Annonce de la réduction de la durée de validité des certificats Let’s Encrypt de 90 à 45 jours (application progressive jusqu’en 2028)

 (letsencrypt.org)
17 points par davespark 2025-12-03 | 3 commentaires | Partager sur WhatsApp

Raison du changement

  • Exigences des standards du CA/Browser Forum (application identique à toutes les AC publiques dans le monde)
  • Renforcement de la sécurité sur Internet (durée de validité plus courte, ce qui limite l’ampleur des dommages en cas de piratage + améliore l’efficacité de la révocation)

Évolution de la durée de validité des certificats

  • Actuellement : 90 jours
  • À partir de 2028 : 45 jours

Évolution de la durée de réutilisation de la validation de propriété de domaine

  • Actuellement : 30 jours
  • À partir de 2028 : 7 heures

Calendrier d’application par étape (s’applique aux certificats nouvellement émis)
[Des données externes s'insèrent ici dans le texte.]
set_option maxHeartbeats 400000 in
/-- ★★★ **THE (Db) FAMILY: DECAYED COVARIANT-DIVERGENCE ROW OF `G₀` ON A BLOCK-SUPPORTED SOURCE FOR ALL MEMBERS WITH ROOM, L-ONLY CONSTANTS.**  For positive L-only weights
`c₀ cB` and a coupling window `0 < a₀ ≤ a₁` there are `αG CD δG : ℕ → ℝ` with `0 < αG L`, `10¹²L³αG L ≤ 1`, `10¹⁰L⁶αG L ≤ 1`, `13·10¹⁴L³αG L ≤ 1`, `0 ≤ CD L`, `0 < δG L`, and: for every
`L > 1`, member `i : Idx L`, background `U₀` with `RegPr ρ U₀`, `ρ ≤ αG L`, under `Lift`, coupling `a₀(c₀ L∕cB L)ℓ³ ≤ a ≤ a₁(c₀ L∕cB L)ℓ³`, and the no-wrap room `2(12ℓ+5) ≤ sitesPerDir 0`:
`∀ X z, (∀ b, X b ≠ 0 → B b₋ = z) → ∀ s ≥ 0, (∀ b, ‖X b‖ ≤ s) → ∀ x, ‖toL2S⁻¹(D*_{U₀}(G₀(toL2 X))) x‖ ≤ s·CD L·e^{−δG L·tdist(B x, z)}` (print's (3.42)₂ `‖G∇*‖`-class row of `G₀`,
decayed, uniform in `K`). [cite: Balaban1985BackgroundPropagators, Thm 3.1 (3.42)–(3.44) pp.397–398, (3.49) p.399, Thm 3.11 p.416, Thm 3.12 p.422; Balaban1985Variational, Thm 1 p.279] -/
theorem divergence_GT_DeltaEtaSlot_family (c₀ cB : ℕ → ℝ) [hc₀ : ∀ L : ℕ, Fact (0 < c₀ L)] [hcB : ∀ L : ℕ, Fact (0 < cB L)] {a₀ a₁ : ℝ} (ha₀ : 0 < a₀) (ha₀₁ : a₀ ≤ a₁) :
    ∃ (αG CD δG : ℕ → ℝ),
      (∀ L : ℕ, 1 < L → 0 < αG L) ∧ (∀ L : ℕ, 1 < L → 10 ^ 12 * (L : ℝ) ^ 3 * αG L ≤ 1) ∧ (∀ L : ℕ, 1 < L → 10 ^ 10 * (L : ℝ) ^ 6 * αG L ≤ 1) ∧
      (∀ L : ℕ, 1 < L → 13 * 10 ^ 14 * (L : ℝ) ^ 3 * αG L ≤ 1) ∧ (∀ L : ℕ, 1 < L → 0 ≤ CD L) ∧ (∀ L : ℕ, 1 < L → 0 < δG L) ∧
    ∀ (L : ℕ), 1 < L → ∀ (i : T3Thm1Carrier.Idx L) (U₀ : GaugeField (i.1.1.P i.1.2.2) 0 (Matrix.specialUnitaryGroup (Fin 2) ℂ)), ∀ ρ : ℝ, RegPr i.1.1 i.1.2.1 i.1.2.2 ρ U₀ → ρ ≤ αG L →
        (∀ cf : Site (i.1.1.P i.1.2.2) (i.1.2.2 - i.1.2.1) → Matrix (Fin 2) (Fin 2) ℂ,
        (∀ e' : PBond (i.1.1.P i.1.2.2) (i.1.2.2 - i.1.2.1), cf e'.src = ((emlIterU (i.1.2.2 - i.1.2.1) (bgUnits i.1.1 i.1.2.2 U₀) e' : (Matrix (Fin 2) (Fin 2) ℂ)ˣ) : Matrix (Fin 2) (Fin 2) ℂ) * cf e'.tgt *
        (((emlIterU (i.1.2.2 - i.1.2.1) (bgUnits i.1.1 i.1.2.2 U₀) e')⁻¹ : (Matrix (Fin 2) (Fin 2) ℂ)ˣ) : Matrix (Fin 2) (Fin 2) ℂ)) →
        ∃ l₀ : Site (i.1.1.P i.1.2.2) 0 → Matrix (Fin 2) (Fin 2) ℂ,
        (∀ b' : PBond (i.1.1.P i.1.2.2) 0, l₀ b'.src = ((bgUnits i.1.1 i.1.2.2 U₀ b' : (Matrix (Fin 2) (Fin 2) ℂ)ˣ) : Matrix (Fin 2) (Fin 2) ℂ) * l₀ b'.tgt * (((bgUnits i.1.1 i.1.2.2 U₀ b')⁻¹ : (Matrix (Fin 2) (Fin 2) ℂ)ˣ) : Matrix (Fin 2) (Fin 2) ℂ)) ∧
        ∀ y : Site (i.1.1.P i.1.2.2) (i.1.2.2 - i.1.2.1), l₀ (embIter (i.1.2.2 - i.1.2.1) y) = cf y) →
      ∀ a : ℝ, a₀ * (c₀ L / cB L) * ((i.1.1.L : ℝ) ^ (i.1.2.2 - i.1.2.1)) ^ 3 ≤ a → a ≤ a₁ * (c₀ L / cB L) * ((i.1.1.L : ℝ) ^ (i.1.2.2 - i.1.2.1)) ^ 3 →
      2 * (12 * i.1.1.L ^ (i.1.2.2 - i.1.2.1) + 5) ≤ (i.1.1.P i.1.2.2).sitesPerDir 0 →
      ∀ (X : PBond (i.1.1.P i.1.2.2) 0 → Matrix (Fin 2) (Fin 2) ℂ) (z : Site (i.1.1.P i.1.2.2) (i.1.2.2 - i.1.2.1)),
        (∀ b, X b ≠ 0 → iterBlockOf (i.1.2.2 - i.1.2.1) b.src = z) → ∀ s : ℝ, 0 ≤ s → (∀ b, ‖X b‖ ≤ s) →
        ∀ x : Site (i.1.1.P i.1.2.2) 0,
          ‖(toL2S i.1.1 i.1.2.2 (c₀ L)).symm (DstarL2 i.1.1 i.1.2.1 i.1.2.2 (c₀ L) U₀ (GT i.1.1 i.1.2.1 i.1.2.2 i.2.2.le (c₀ L) (cB L) a
              (DeltaEtaSlot i.1.1 i.1.2.1 i.1.2.2 (c₀ L)) U₀ (toL2 i.1.1 i.1.2.2 (c₀ L) X))) x‖
          ≤ s * CD L * Real.exp (-(δG L * (Site.tdist (P := i.1.1.P i.1.2.2) (iterBlockOf (i.1.2.2 - i.1.2.1) x) z : ℝ))) := by
  obtain ⟨αco, γco, hαco, hWco, hwinco, hγco, hco⟩ := hco_DeltaEtaSlot_exists c₀ cB ha₀
  obtain ⟨αK, CK, δK, hαK, hWK, hCK, hδK, hkD⟩ := kernelRow349_allMembers_exists c₀ cB
  -- the L-only choices
  set CV1 : ℝ := 32 * Real.sqrt 2 * 648 + (33 / 8 : ℝ) ^ 2 * (600 * (27 / 4 : ℝ) ^ 6) with hCV1
  have hCV1pos : 0 < CV1 := by rw [hCV1]; positivity
  have ha₁ : 0 ≤ a₁ := le_trans ha₀.le ha₀₁
  set T : ℕ → ℝ := fun L => 5000 * a₁ + 27 * Real.sqrt 2 * CK L * (2 * (1 + 4 / δK L)) ^ 3 / min 1 (δK L / 4) with hT
  set ε : ℕ → ℝ := fun L => min (1 / 8) (γco L / (8 * CV1)) with hε
  set r : ℕ → ℝ := fun L => min (min (1 / 4) (δK L / 2)) (min (γco L * ε L / 48) (γco L / (16 * (T L + 1)))) with hr
  set Mg : ℝ := exists_curved_localGradient.choose * (48 * (6 * Real.sqrt 2 * Real.sqrt 10 + 6 * Real.sqrt 2)) * Real.exp (51 / 8) with hMg
  have hMg0 : 0 ≤ Mg := by have := exists_curved_localGradient.choose_spec.1; rw [hMg]; positivity
  set αG : ℕ → ℝ := fun L => min (min (min (αco L) (αK L)) (min ((10 ^ 10 * (L : ℝ) ^ 6)⁻¹) (γco L / (16 * 10 ^ 5)))) (2 * Mg + 1)⁻¹ with hαG
  have hT0 : ∀ L, 1 < L → 0 ≤ T L := fun L hL => by
    have := hCK L hL; have := hδK L hL
    simp only [hT]; positivity
  have hε0 : ∀ L, 1 < L → 0 < ε L := fun L hL => by
    have := hγco L hL; simp only [hε]; exact lt_min (by norm_num) (by positivity)
  have hr0 : ∀ L, 1 < L → 0 < r L := fun L hL => by
    have := hγco L hL; have := hδK L hL; have := hε0 L hL; have := hT0 L hL
    simp only [hr]; exact lt_min (lt_min (by norm_num) (by positivity)) (lt_min (by positivity) (by positivity))
  have hαG0 : ∀ L, 1 < L → 0 < αG L := fun L hL => by
    have := hγco L hL; have := hαco L hL; have := hαK L hL
    have hL0 : (0 : ℝ) < L := by exact_mod_cast lt_trans zero_lt_one hL
    simp only [hαG]; exact lt_min (lt_min (lt_min (by assumption) (by assumption)) (lt_min (by positivity) (by positivity))) (by positivity)
  refine ⟨αG,
    fun L => (3 * (Real.exp (4 / 8) * (2 * ((exists_curved_localGradient.choose * (((Real.sqrt 2 * (2 * ((Real.sqrt 2 + Real.sqrt 2 * ((50 * a₁ * Real.exp (δK L) + CK L) * (3 * Real.sqrt 2) * (Real.exp (6 * r L) * (2 / γco L)) * (2 * (1 + 2 / δK L)) ^ 3)) * (8 * Real.exp (3 * r L)) * 14 + 36 * (Real.sqrt (8 * Real.exp (3 * r L) * (2 * (1 + 1 / r L)) ^ 3) * (Real.exp (6 * r L) * (2 / γco L)))))) * Real.exp (51 / 8)) * (2 + 2 * Real.sqrt 2 * (4 * αG L * (3 + 2457 * norm_bgOfCfg_axialT_sub_le.choose)) + (24 * Real.sqrt 10 + 48) * (48 * αG L) ^ 2) + (Real.sqrt 2 * ((32 * αG L * ((2 * ((Real.sqrt 2 + Real.sqrt 2 * ((50 * a₁ * Real.exp (δK L) + CK L) * (3 * Real.sqrt 2) * (Real.exp (6 * r L) * (2 / γco L)) * (2 * (1 + 2 / δK L)) ^ 3)) * (8 * Real.exp (3 * r L)) * 14 + 36 * (Real.sqrt (8 * Real.exp (3 * r L) * (2 * (1 + 1 / r L)) ^ 3) * (Real.exp (6 * r L) * (2 / γco L))))) * Real.exp (5 / 8))) + (CK L * (3 * Real.sqrt 2) * (Real.exp (6 * r L) * (2 / γco L)) * (2 * (1 + 2 / δK L)) ^ 3) + ((50 * a₁ * Real.exp (δK L)) * (3 * Real.sqrt 2) * (Real.exp (6 * r L) * (2 / γco L)) * (2 * (1 + 2 / δK L)) ^ 3) + 1)) * Real.exp (51 / 8)) + 2 * Real.sqrt 2 * (48 * αG L) * ((Real.sqrt 2 * (2 * ((Real.sqrt 2 + Real.sqrt 2 * ((50 * a₁ * Real.exp (δK L) + CK L) * (3 * Real.sqrt 2) * (Real.exp (6 * r L) * (2 / γco L)) * (2 * (1 + 2 / δK L)) ^ 3)) * (8 * Real.exp (3 * r L)) * 14 + 36 * (Real.sqrt (8 * Real.exp (3 * r L) * (2 * (1 + 1 / r L)) ^ 3) * (Real.exp (6 * r L) * (2 / γco L)))))) * Real.exp (51 / 8))))))),
    fun L => min (r L) (1 / 4) / 2, hαG0, fun L hL => ?_, fun L hL => ?_, fun L hL => ?_, fun L hL => ?_, fun L hL => ?_, ?_⟩
  · -- window `10¹²L³`
    have h1 : αG L ≤ αco L := by simp only [hαG]; exact ((min_le_left _ _).trans (min_le_left _ _)).trans (min_le_left _ _)
    have hL0 : (0 : ℝ) < L := by exact_mod_cast lt_trans zero_lt_one hL
    exact (mul_le_mul_of_nonneg_left h1 (by positivity)).trans (hWco L hL)
  · -- window `10¹⁰L⁶`
    have hL0 : (0 : ℝ) < L := by exact_mod_cast lt_trans zero_lt_one hL
    have h1 : αG L ≤ (10 ^ 10 * (L : ℝ) ^ 6)⁻¹ := by simp only [hαG]; exact ((min_le_left _ _).trans (min_le_right _ _)).trans (min_le_left _ _)
    calc 10 ^ 10 * (L : ℝ) ^ 6 * αG L ≤ 10 ^ 10 * (L : ℝ) ^ 6 * (10 ^ 10 * (L : ℝ) ^ 6)⁻¹ := mul_le_mul_of_nonneg_left h1 (by positivity)
      _ = 1 := mul_inv_cancel₀ (by positivity)
  · -- window `13·10¹⁴L³`
    have h1 : αG L ≤ αco L := by simp only [hαG]; exact ((min_le_left _ _).trans (min_le_left _ _)).trans (min_le_left _ _)
    have hL0 : (0 : ℝ) < L := by exact_mod_cast lt_trans zero_lt_one hL
    exact (mul_le_mul_of_nonneg_left h1 (by positivity)).trans (hwinco L hL)
  · -- `0 ≤ CD L`
    have := hγco L hL; have := hCK L hL; have := hδK L hL; have := hr0 L hL; have := hαG0 L hL
    have := exists_curved_localGradient.choose_spec.1; have := norm_bgOfCfg_axialT_sub_le.choose_spec.1
    positivity
  · -- `0 < δG L`
    have := hr0 L hL
    exact div_pos (lt_min this (by norm_num)) two_pos
  -- the member
  intro L hL i U₀ ρ hreg hρ hlift a ha₀a ha₁a hroom X z hXz s hs hX x
  have hγ := hγco L hL
  have hCKL := hCK L hL
  have hδKL := hδK L hL
  have hεL := hε0 L hL
  have hrL := hr0 L hL
  have hTL := hT0 L hL
  have hαL := hαG0 L hL
  have hc₀L : 0 < c₀ L := (hc₀ L).out
  have hcBL : 0 < cB L := (hcB L).out
  have hL0 : (0 : ℝ) < L := by exact_mod_cast lt_trans zero_lt_one hL
  have hLL : (L : ℝ) = (i.1.1.L : ℝ) := by rw [i.2.1]
  -- the cap and its windows at this member (`F.L = L`)
  have hαco' : αG L ≤ αco L := by simp only [hαG]; exact ((min_le_left _ _).trans (min_le_left _ _)).trans (min_le_left _ _)
  have hαK' : αG L ≤ αK L := by simp only [hαG]; exact ((min_le_left _ _).trans (min_le_left _ _)).trans (min_le_right _ _)
  have hαγ' : αG L ≤ γco L / (16 * 10 ^ 5) := by simp only [hαG]; exact ((min_le_left _ _).trans (min_le_right _ _)).trans (min_le_right _ _)
  have hαM' : αG L ≤ (2 * Mg + 1)⁻¹ := by simp only [hαG]; exact min_le_right _ _
  have hW1 : 10 ^ 12 * (i.1.1.L : ℝ) ^ 3 * αG L ≤ 1 := by
    rw [← hLL]; exact (mul_le_mul_of_nonneg_left hαco' (by positivity)).trans (hWco L hL)
  have hW2 : 10 ^ 10 * (i.1.1.L : ℝ) ^ 6 * αG L ≤ 1 := by
    rw [← hLL]
    have h1 : αG L ≤ (10 ^ 10 * (L : ℝ) ^ 6)⁻¹ := by simp only [hαG]; exact ((min_le_left _ _).trans (min_le_right _ _)).trans (min_le_left _ _)
    calc 10 ^ 10 * (L : ℝ) ^ 6 * αG L ≤ 10 ^ 10 * (L : ℝ) ^ 6 * (10 ^ 10 * (L : ℝ) ^ 6)⁻¹ := mul_le_mul_of_nonneg_left h1 (by positivity)
      _ = 1 := mul_inv_cancel₀ (by positivity)
  have hW3 : 13 * 10 ^ 14 * (i.1.1.L : ℝ) ^ 3 * αG L ≤ 1 := by
    rw [← hLL]; exact (mul_le_mul_of_nonneg_left hαco' (by positivity)).trans (hwinco L hL)
  have hregG : RegPr i.1.1 i.1.2.1 i.1.2.2 (αG L) U₀ := regPr_mono i.1.1 hρ hreg
  have hregK : RegPr i.1.1 i.1.2.1 i.1.2.2 (αK L) U₀ := regPr_mono i.1.1 (hρ.trans hαK') hreg
  -- (γ) at this member
  have hco' := hco L hL i U₀ ρ hreg (hρ.trans hαco') hlift a ha₀a
  -- hk_D at this member, in `R_S`-text under `Lift`
  obtain ⟨Q'', D', hint, hD', htop, hseq, hker⟩ :=
    exists_intertwiner_of_regPr i.1.1 i.2.2.le (c₀ := c₀ L) (cB L) hαL hW1 U₀ hregG
  have hRS : RS i.1.1 i.1.2.1 i.1.2.2 i.2.2.le (c₀ L) (cB L) U₀ = projR (covLapSite i.1.1 i.1.2.1 i.1.2.2 (c₀ L) U₀) Q'' :=
    (RS_eq_projR_iff_lift i.1.1 i.2.2.le (cB L) hαL hW1 U₀ hregG Q'' htop hker).2 hlift
  have hkD' := hkD L hL i U₀ hregK Q'' htop hker
  rw [← hRS, hLL] at hkD'
  -- the coupling window gives `0 ≤ a`
  have ha : 0 ≤ a := le_trans (by positivity) ha₀a
  -- the budgets
  have hε8 : ε L ≤ 1 / 8 := by simp only [hε]; exact min_le_left _ _
  have hεC : ε L * CV1 ≤ γco L / 8 := by
    have h1 : ε L ≤ γco L / (8 * CV1) := by simp only [hε]; exact min_le_right _ _
    calc ε L * CV1 ≤ γco L / (8 * CV1) * CV1 := mul_le_mul_of_nonneg_right h1 hCV1pos.le
      _ = γco L / 8 := by field_simp
  have hr4 : r L ≤ 1 / 4 := by simp only [hr]; exact (min_le_left _ _).trans (min_le_left _ _)
  have hrδ : r L ≤ δK L / 2 := by simp only [hr]; exact (min_le_left _ _).trans (min_le_right _ _)
  have hrγ : r L ≤ γco L * ε L / 48 := by simp only [hr]; exact (min_le_right _ _).trans (min_le_left _ _)
  have hrT : r L * T L ≤ γco L / 16 := by
    have h1 : r L ≤ γco L / (16 * (T L + 1)) := by simp only [hr]; exact (min_le_right _ _).trans (min_le_right _ _)
    calc r L * T L ≤ r L * (T L + 1) := mul_le_mul_of_nonneg_left (by linarith) hrL.le
      _ ≤ γco L / (16 * (T L + 1)) * (T L + 1) := mul_le_mul_of_nonneg_right h1 (by linarith)
      _ = γco L / 16 := by field_simp
  have hαγ : 10 ^ 5 * αG L ≤ γco L / 16 := by
    calc 10 ^ 5 * αG L ≤ 10 ^ 5 * (γco L / (16 * 10 ^ 5)) := mul_le_mul_of_nonneg_left hαγ' (by positivity)
      _ = γco L / 16 := by field_simp
  -- the gradient margin from the cap: `C_g·(48αG·M)·e^{51∕8} = αG·Mg ≤ Mg∕(2Mg+1) ≤ ½`
  have hsmall : exists_curved_localGradient.choose * ((48 * αG L) * (6 * Real.sqrt 2 * Real.sqrt 10 + 6 * Real.sqrt 2)) * Real.exp (51 / 8) ≤ 1 / 2 := by
    have e : exists_curved_localGradient.choose * ((48 * αG L) * (6 * Real.sqrt 2 * Real.sqrt 10 + 6 * Real.sqrt 2)) * Real.exp (51 / 8) = αG L * Mg := by
      rw [hMg]; ring
    rw [e]
    have h1 : αG L * Mg ≤ (2 * Mg + 1)⁻¹ * Mg := mul_le_mul_of_nonneg_right hαM' hMg0
    have h2 : (2 * Mg + 1)⁻¹ * Mg ≤ 1 / 2 := by
      rw [inv_mul_le_iff₀ (by positivity)]; linarith
    exact h1.trans h2
  have hmain := divergence_GT_DeltaEtaSlot_kfree i.1.1 i.2.2.le (c₀ L) (cB L) i.2.2 hαL hW1 hW2 hW3 U₀ hregG hlift ha ha₁a hγ hco' hCKL hδKL hkD'
    hrL hr4 hrδ hεL hε8 hεC hrγ (by simp only [hT] at hrT; exact hrT) hαγ hroom hsmall X z hXz s hs hX x
  exact hmain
  • 13 mai 2026 : profil opt-in (tlsserver) → début de l’émission de certificats de 45 jours (tests possibles)
  • 10 février 2027 : profil par défaut (classic) → certificats de 64 jours + réutilisation de validation pendant 10 jours
  • 16 février 2028 : profil par défaut (classic) → certificats de 45 jours + réutilisation de validation pendant 7 heures

Ce que les utilisateurs doivent faire

  • Pour la plupart des utilisateurs avec renouvellement automatique : aucune action supplémentaire nécessaire
  • En revanche, il est indispensable de vérifier que le cycle de renouvellement automatique est compatible avec des certificats de 45 jours
  • Actions recommandées
    • Activer la fonctionnalité ACME Renewal Information (ARI) (indique le moment exact du renouvellement)
    • Pour les clients ne prenant pas en charge ARI : configurer un renouvellement autour des 2/3 de la durée de vie du certificat
    • Renouvellement manuel déconseillé (à effectuer trop souvent)
    • Mettre en place impérativement un système de surveillance de l’expiration des certificats

Nouvelles fonctions facilitant l’automatisation (prévue pour 2026)

  • Lancement de la standardisation du nouveau challenge DNS-PERSIST-01
  • Caractéristique : une seule configuration d’un enregistrement DNS TXT, sans besoin de le modifier à chaque renouvellement
  • → renouvellement entièrement automatique possible même sans autorisation de mise à jour automatique du DNS

Lien vers l’annonce officielle https://letsencrypt.org/2025/12/02/from-90-to-45

Conclusion : d’ici 2028, pour tous les utilisateurs de Let’s Encrypt, le renouvellement automatique tous les 45 jours + ARI + la supervision deviendront un environnement indispensable.

À lire aussi

3 commentaires

 
popopo 2025-12-05

J’utilise des certificats sur mon homelab, donc je m’intéressais déjà à TLS2030 et je m’y préparais.

Comme l’émission automatique de certificats Let's Encrypt fonctionne sur Proxmox ou Nginx Proxy Manager, il n’y a pas vraiment de problème particulier pour les domaines individuels.

Comme les certificats wildcard doivent être émis une fois puis utilisés sur plusieurs systèmes, un système comme Hashicorp Vault est indispensable. Y a-t-il une autre méthode ?

https://wiki.jellypo.pe.kr/ko/IT_Infra/Certificate

J’ai mis en place une architecture de ce type, mais FreeIPA n’est pas indispensable. Vault peut jouer le rôle de ROOT CA au lieu d’une Intermediate CA, et il suffit ensuite d’enregistrer la ROOT CA comme autorité de confiance sur chaque système.

Avec FreeIPA aussi, on installe le client FreeIPA puis on l’enregistre comme autorité de confiance ; au fond, la question est donc de savoir si l’on utilise FreeIPA, ou si l’on enregistre l’autorité de confiance avec Ansible ou un autre outil.

FreeIPA a l’avantage de pouvoir servir de DNS interne, mais comme je pense que son installation, son exploitation et la gestion des incidents sont plutôt complexes, je trouve qu’il vaut mieux n’utiliser que Vault.
 
byun1114 2025-12-04

J’utilise un certificat wildcard émis, mais je ne sais pas comment cela va changer.
 
techiemann 2025-12-04

Pour les utilisateurs particuliers, la charge va en fait diminuer.